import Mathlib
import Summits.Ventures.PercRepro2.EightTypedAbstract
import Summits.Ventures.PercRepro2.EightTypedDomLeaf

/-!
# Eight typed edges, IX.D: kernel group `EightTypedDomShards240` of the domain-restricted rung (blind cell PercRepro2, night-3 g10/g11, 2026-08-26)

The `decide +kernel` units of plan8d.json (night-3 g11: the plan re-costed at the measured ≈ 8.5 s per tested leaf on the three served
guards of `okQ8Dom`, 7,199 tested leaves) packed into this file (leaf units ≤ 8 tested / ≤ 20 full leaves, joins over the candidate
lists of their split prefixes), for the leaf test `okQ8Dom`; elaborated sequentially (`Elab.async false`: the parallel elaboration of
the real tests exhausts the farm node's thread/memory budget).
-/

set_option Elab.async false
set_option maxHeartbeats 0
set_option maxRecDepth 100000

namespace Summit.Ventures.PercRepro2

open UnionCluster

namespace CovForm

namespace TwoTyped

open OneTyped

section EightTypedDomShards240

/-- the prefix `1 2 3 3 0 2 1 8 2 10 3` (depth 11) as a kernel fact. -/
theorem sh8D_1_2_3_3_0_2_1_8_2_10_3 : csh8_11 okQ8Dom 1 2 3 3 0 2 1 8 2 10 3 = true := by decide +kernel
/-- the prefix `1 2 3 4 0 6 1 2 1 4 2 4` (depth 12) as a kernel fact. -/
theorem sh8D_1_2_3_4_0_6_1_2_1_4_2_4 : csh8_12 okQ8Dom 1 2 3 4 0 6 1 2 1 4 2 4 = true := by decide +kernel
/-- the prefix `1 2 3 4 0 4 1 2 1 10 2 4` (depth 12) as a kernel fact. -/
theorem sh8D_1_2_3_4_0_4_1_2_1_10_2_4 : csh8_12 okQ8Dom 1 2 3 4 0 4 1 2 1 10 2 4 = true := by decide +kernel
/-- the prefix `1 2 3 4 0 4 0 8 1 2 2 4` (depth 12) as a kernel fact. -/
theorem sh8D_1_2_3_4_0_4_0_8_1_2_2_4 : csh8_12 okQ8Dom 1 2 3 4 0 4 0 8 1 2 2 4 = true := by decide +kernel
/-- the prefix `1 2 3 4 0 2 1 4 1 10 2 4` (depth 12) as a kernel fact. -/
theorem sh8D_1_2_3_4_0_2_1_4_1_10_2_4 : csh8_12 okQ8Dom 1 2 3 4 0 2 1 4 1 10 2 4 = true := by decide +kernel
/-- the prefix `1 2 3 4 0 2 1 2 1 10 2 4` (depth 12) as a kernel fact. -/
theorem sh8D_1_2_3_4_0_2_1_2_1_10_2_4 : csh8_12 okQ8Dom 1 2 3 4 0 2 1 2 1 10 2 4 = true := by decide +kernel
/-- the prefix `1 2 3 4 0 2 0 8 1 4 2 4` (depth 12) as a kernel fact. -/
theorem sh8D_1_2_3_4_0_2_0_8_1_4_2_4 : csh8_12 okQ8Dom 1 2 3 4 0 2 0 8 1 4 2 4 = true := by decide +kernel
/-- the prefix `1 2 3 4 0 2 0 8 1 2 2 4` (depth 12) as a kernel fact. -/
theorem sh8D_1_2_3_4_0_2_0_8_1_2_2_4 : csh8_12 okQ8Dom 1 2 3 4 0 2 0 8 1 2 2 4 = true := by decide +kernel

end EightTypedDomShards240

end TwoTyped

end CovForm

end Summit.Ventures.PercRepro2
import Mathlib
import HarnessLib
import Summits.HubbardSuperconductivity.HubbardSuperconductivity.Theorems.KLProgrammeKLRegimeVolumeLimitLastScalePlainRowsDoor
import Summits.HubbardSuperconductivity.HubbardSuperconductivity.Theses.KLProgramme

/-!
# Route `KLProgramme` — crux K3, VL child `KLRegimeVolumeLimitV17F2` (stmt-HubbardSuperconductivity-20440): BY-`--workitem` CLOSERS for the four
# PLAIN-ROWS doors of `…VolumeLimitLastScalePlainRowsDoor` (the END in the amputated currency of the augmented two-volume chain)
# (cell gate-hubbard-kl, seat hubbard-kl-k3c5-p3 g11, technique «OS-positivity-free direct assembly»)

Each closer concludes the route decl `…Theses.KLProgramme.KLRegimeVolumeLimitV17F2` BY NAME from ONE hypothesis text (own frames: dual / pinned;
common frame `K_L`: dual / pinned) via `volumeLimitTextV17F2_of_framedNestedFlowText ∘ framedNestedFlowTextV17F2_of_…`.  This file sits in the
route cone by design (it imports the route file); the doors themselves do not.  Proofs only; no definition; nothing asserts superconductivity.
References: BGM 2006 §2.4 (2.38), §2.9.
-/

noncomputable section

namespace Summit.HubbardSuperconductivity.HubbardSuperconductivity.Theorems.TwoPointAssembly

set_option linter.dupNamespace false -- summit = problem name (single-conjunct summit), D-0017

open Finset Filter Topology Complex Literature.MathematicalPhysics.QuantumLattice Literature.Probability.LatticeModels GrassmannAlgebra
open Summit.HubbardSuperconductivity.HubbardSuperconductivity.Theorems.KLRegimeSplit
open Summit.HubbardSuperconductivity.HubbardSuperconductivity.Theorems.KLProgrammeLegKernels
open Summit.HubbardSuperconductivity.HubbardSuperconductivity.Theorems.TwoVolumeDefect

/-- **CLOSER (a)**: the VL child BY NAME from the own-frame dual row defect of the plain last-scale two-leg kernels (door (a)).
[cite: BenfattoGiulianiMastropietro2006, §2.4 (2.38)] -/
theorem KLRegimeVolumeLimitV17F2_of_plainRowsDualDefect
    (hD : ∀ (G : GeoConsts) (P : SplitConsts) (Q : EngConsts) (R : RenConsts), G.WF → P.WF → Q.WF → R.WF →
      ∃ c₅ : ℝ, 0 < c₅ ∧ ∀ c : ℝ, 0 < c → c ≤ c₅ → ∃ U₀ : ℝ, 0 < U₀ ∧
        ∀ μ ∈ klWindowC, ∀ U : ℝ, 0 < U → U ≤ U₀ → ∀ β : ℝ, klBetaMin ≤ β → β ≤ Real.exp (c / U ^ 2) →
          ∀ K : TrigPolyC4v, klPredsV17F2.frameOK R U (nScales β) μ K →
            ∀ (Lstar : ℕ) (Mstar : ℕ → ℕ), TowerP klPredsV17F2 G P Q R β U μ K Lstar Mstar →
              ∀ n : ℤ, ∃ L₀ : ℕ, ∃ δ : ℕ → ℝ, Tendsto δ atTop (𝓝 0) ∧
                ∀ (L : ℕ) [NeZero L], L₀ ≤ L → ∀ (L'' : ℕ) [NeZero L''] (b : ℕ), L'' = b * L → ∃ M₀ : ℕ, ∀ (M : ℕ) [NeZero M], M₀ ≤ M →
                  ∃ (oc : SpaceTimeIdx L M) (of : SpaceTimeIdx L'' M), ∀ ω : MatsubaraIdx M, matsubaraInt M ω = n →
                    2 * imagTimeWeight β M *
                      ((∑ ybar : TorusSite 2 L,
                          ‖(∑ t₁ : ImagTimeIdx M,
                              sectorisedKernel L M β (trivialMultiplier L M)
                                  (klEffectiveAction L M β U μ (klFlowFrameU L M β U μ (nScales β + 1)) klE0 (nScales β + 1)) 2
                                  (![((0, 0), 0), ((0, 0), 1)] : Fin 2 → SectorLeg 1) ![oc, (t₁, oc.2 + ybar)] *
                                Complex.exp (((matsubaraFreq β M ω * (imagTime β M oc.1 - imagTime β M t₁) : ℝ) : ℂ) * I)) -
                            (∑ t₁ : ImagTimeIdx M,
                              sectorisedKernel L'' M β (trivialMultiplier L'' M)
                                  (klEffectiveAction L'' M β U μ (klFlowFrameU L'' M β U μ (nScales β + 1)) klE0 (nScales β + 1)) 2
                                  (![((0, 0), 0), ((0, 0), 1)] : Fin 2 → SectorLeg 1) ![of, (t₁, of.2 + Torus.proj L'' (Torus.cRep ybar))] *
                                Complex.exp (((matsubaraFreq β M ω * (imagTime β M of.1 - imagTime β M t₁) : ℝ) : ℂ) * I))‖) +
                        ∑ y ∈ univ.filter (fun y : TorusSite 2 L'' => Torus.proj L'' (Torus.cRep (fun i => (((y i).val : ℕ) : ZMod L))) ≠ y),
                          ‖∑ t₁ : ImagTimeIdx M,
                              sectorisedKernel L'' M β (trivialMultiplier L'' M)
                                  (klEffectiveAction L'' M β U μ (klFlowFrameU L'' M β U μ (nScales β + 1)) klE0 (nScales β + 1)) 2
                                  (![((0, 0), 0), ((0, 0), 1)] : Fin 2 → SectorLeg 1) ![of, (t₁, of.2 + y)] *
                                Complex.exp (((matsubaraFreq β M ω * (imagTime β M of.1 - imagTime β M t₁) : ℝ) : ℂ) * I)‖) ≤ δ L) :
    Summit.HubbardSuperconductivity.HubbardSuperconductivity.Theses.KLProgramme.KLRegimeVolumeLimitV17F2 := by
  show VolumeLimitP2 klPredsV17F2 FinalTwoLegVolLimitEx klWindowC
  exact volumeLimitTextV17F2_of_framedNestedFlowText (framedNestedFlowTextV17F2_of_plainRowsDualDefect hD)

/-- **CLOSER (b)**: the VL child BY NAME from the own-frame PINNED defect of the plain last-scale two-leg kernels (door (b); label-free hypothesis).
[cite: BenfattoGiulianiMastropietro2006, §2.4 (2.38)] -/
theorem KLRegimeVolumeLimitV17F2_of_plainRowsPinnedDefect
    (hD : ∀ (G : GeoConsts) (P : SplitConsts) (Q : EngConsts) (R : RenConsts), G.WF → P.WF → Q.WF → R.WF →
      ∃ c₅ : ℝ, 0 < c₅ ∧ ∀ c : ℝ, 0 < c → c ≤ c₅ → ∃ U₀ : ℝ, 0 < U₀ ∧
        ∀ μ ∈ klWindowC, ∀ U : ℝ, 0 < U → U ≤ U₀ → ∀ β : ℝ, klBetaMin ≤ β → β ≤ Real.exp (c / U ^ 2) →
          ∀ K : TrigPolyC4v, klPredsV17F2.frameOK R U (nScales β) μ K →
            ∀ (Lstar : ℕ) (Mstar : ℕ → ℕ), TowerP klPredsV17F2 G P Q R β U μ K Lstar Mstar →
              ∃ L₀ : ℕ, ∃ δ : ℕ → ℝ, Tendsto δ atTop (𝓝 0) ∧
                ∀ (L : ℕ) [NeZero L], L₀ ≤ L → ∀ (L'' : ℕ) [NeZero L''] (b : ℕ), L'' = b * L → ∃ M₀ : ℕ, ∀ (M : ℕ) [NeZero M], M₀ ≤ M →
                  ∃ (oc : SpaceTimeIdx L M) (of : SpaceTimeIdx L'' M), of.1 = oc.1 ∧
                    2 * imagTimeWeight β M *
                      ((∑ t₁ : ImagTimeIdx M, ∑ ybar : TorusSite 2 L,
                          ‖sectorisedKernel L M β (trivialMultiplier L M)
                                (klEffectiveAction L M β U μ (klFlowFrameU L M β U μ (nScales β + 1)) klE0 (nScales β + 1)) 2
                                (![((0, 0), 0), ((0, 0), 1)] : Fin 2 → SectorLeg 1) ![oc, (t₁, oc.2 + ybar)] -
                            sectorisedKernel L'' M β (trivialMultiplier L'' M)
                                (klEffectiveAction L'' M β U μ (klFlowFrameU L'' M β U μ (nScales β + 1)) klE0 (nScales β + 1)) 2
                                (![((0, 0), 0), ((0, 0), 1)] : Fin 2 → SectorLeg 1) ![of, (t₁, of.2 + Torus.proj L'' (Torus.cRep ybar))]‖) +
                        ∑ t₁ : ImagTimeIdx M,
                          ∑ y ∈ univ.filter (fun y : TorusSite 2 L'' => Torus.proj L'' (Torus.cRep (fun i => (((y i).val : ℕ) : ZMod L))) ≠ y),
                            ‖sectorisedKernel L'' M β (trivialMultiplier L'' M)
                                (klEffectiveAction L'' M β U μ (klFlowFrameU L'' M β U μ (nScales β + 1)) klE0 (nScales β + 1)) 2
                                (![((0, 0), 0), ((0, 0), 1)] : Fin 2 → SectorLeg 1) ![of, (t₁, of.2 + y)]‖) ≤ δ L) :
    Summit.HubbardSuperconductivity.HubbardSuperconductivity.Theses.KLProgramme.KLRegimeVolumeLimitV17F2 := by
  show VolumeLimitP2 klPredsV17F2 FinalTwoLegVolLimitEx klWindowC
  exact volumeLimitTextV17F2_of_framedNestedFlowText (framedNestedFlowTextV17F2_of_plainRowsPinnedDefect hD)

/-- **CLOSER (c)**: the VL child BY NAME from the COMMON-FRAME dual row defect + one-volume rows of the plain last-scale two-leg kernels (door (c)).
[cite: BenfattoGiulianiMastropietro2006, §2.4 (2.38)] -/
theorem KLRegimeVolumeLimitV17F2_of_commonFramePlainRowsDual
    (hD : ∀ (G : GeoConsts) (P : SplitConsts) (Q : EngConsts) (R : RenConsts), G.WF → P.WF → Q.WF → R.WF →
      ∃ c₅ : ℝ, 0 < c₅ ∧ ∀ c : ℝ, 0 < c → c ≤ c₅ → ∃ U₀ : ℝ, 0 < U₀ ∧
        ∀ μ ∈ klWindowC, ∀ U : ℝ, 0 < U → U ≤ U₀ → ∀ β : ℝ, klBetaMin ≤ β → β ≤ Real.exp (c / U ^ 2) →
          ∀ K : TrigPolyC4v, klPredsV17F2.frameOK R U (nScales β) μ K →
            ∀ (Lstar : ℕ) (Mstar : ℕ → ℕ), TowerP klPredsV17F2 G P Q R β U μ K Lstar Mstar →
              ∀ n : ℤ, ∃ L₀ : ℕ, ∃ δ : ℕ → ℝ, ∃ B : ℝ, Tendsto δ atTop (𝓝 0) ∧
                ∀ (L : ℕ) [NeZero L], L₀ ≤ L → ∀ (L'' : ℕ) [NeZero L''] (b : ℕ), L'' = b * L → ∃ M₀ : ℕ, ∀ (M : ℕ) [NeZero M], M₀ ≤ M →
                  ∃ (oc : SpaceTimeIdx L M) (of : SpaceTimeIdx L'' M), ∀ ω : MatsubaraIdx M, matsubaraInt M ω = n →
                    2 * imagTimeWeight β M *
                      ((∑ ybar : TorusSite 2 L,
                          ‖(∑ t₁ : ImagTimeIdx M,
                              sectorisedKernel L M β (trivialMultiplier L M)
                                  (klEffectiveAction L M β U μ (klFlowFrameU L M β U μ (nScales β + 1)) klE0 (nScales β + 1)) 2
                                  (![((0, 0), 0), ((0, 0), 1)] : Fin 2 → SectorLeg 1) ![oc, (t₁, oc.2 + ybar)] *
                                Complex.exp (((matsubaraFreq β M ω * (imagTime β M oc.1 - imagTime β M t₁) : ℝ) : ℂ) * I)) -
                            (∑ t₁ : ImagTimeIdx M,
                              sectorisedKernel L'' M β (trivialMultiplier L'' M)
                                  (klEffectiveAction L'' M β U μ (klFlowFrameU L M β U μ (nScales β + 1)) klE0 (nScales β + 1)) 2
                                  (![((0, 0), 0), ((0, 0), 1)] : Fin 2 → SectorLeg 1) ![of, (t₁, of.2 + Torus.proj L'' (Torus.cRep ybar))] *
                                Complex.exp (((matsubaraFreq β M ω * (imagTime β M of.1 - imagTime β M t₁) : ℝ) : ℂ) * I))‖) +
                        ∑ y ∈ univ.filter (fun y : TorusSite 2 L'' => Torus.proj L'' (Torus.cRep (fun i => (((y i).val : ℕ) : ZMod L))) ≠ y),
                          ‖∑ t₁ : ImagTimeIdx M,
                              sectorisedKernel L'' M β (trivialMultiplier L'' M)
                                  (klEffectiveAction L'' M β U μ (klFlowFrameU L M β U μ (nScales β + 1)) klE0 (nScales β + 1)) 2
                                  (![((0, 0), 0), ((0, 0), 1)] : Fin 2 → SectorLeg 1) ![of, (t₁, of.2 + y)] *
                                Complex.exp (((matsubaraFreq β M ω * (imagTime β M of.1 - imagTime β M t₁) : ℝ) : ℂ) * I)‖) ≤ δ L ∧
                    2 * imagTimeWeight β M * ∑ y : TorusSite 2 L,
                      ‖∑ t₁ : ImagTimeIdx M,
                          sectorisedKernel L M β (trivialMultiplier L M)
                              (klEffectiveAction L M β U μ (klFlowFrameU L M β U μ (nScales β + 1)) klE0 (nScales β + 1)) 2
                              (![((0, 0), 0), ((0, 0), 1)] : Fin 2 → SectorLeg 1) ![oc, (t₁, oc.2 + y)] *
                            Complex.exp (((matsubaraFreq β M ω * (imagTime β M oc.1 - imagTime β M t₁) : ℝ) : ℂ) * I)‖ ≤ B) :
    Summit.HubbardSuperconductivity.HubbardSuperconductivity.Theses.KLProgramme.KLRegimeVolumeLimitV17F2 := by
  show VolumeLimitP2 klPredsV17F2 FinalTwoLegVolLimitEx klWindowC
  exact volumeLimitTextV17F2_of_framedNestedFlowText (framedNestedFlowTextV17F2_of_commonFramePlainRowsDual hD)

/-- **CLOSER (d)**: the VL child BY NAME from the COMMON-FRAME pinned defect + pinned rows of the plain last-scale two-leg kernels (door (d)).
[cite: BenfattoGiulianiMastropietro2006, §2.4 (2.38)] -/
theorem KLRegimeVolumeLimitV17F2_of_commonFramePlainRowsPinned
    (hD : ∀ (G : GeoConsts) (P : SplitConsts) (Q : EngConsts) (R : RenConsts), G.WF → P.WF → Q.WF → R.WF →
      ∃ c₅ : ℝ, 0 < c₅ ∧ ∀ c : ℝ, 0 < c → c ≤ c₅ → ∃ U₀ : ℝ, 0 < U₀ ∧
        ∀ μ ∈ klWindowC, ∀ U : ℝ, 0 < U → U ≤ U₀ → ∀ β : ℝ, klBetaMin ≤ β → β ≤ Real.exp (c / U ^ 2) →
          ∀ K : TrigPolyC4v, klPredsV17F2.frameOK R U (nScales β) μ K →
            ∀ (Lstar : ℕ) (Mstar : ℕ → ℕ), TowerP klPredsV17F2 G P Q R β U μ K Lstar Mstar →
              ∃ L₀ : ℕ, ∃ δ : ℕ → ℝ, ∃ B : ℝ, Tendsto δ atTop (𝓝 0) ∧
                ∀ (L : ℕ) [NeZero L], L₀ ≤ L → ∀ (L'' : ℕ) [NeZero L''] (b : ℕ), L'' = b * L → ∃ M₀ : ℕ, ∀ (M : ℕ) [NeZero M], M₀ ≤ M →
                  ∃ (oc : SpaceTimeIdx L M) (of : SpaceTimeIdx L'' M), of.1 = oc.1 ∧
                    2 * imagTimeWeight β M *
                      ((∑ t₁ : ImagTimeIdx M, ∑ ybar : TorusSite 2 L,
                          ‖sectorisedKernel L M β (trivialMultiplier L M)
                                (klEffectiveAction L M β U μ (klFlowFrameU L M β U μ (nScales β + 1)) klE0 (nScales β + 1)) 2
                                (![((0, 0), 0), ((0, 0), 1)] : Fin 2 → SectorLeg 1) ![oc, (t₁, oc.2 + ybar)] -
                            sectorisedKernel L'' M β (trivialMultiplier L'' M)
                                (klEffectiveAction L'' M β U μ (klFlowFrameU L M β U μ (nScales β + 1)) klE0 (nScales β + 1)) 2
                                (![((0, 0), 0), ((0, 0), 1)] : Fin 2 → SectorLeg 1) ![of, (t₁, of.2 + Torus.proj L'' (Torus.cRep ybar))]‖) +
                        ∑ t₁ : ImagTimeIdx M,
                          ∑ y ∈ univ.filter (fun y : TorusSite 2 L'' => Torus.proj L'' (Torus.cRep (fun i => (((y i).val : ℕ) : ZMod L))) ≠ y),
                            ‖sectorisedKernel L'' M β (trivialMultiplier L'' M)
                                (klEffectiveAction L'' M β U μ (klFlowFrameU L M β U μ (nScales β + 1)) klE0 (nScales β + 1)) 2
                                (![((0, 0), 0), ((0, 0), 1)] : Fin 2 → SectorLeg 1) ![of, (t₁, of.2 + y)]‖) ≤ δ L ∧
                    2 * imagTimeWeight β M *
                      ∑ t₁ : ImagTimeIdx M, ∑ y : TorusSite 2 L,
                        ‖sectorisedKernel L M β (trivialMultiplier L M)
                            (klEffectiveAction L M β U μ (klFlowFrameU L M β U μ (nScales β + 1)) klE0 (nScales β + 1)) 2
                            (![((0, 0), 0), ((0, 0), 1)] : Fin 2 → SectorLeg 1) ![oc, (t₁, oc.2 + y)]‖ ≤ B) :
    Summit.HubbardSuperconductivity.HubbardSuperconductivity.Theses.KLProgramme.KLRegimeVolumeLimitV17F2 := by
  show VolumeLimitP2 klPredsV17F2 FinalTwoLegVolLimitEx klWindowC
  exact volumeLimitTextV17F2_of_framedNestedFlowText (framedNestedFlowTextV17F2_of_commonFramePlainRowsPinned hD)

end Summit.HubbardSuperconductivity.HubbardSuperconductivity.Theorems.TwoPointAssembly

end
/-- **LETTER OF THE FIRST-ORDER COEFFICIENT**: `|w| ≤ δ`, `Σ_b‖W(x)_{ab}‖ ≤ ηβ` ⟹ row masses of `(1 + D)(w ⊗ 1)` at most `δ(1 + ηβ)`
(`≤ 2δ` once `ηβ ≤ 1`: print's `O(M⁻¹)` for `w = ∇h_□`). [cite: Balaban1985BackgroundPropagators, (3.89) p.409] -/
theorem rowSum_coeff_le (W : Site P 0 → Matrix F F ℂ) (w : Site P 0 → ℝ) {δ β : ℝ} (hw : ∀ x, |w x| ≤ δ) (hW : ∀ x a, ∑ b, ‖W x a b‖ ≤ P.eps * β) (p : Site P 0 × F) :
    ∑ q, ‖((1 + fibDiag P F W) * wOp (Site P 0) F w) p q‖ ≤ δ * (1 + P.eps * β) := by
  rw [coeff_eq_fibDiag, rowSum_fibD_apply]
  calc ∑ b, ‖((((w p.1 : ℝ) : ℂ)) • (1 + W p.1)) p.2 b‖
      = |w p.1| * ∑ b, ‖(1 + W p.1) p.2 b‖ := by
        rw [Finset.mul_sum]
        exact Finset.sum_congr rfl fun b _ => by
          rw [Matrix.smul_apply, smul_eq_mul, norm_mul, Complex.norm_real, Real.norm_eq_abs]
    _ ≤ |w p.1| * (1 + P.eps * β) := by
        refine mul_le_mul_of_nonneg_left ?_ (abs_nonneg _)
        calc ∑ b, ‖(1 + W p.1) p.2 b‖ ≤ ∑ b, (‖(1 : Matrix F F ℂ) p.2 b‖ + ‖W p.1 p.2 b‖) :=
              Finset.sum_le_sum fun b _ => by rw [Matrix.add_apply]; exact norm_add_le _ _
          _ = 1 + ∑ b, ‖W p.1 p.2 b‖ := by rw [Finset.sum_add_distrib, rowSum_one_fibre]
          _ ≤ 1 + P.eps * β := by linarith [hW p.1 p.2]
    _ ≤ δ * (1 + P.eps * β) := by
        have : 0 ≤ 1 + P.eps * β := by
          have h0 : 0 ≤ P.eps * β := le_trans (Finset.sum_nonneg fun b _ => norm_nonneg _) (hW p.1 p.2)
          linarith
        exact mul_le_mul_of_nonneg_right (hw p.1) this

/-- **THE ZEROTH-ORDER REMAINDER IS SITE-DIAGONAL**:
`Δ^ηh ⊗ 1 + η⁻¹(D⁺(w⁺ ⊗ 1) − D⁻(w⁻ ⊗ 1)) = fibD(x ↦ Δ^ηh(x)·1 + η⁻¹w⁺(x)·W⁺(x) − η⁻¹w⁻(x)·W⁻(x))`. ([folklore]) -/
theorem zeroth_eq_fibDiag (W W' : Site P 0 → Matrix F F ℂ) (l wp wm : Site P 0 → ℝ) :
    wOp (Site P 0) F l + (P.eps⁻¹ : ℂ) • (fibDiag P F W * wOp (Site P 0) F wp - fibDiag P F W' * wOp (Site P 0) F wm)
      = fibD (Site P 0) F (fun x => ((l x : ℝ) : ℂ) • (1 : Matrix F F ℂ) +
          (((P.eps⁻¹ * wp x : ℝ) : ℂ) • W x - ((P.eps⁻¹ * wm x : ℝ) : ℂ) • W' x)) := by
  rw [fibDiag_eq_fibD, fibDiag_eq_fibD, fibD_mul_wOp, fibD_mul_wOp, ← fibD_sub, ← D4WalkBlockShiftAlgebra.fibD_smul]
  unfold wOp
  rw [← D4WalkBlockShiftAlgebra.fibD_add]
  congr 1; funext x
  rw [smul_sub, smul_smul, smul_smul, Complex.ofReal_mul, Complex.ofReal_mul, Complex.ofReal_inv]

◆ ◆ ◆ ◆ ◆

● **YOUR GOAL**
Check every line of the records, and copy the ones that hold the word "open".

● **FINISHED TASK**
open UnionCluster
open OneTyped
open Finset Filter Topology Complex Literature.MathematicalPhysics.QuantumLattice Literature.Probability.LatticeModels GrassmannAlgebra
open Summit.HubbardSuperconductivity.HubbardSuperconductivity.Theorems.KLRegimeSplit
open Summit.HubbardSuperconductivity.HubbardSuperconductivity.Theorems.KLProgrammeLegKernels
open Summit.HubbardSuperconductivity.HubbardSuperconductivity.Theorems.TwoVolumeDefect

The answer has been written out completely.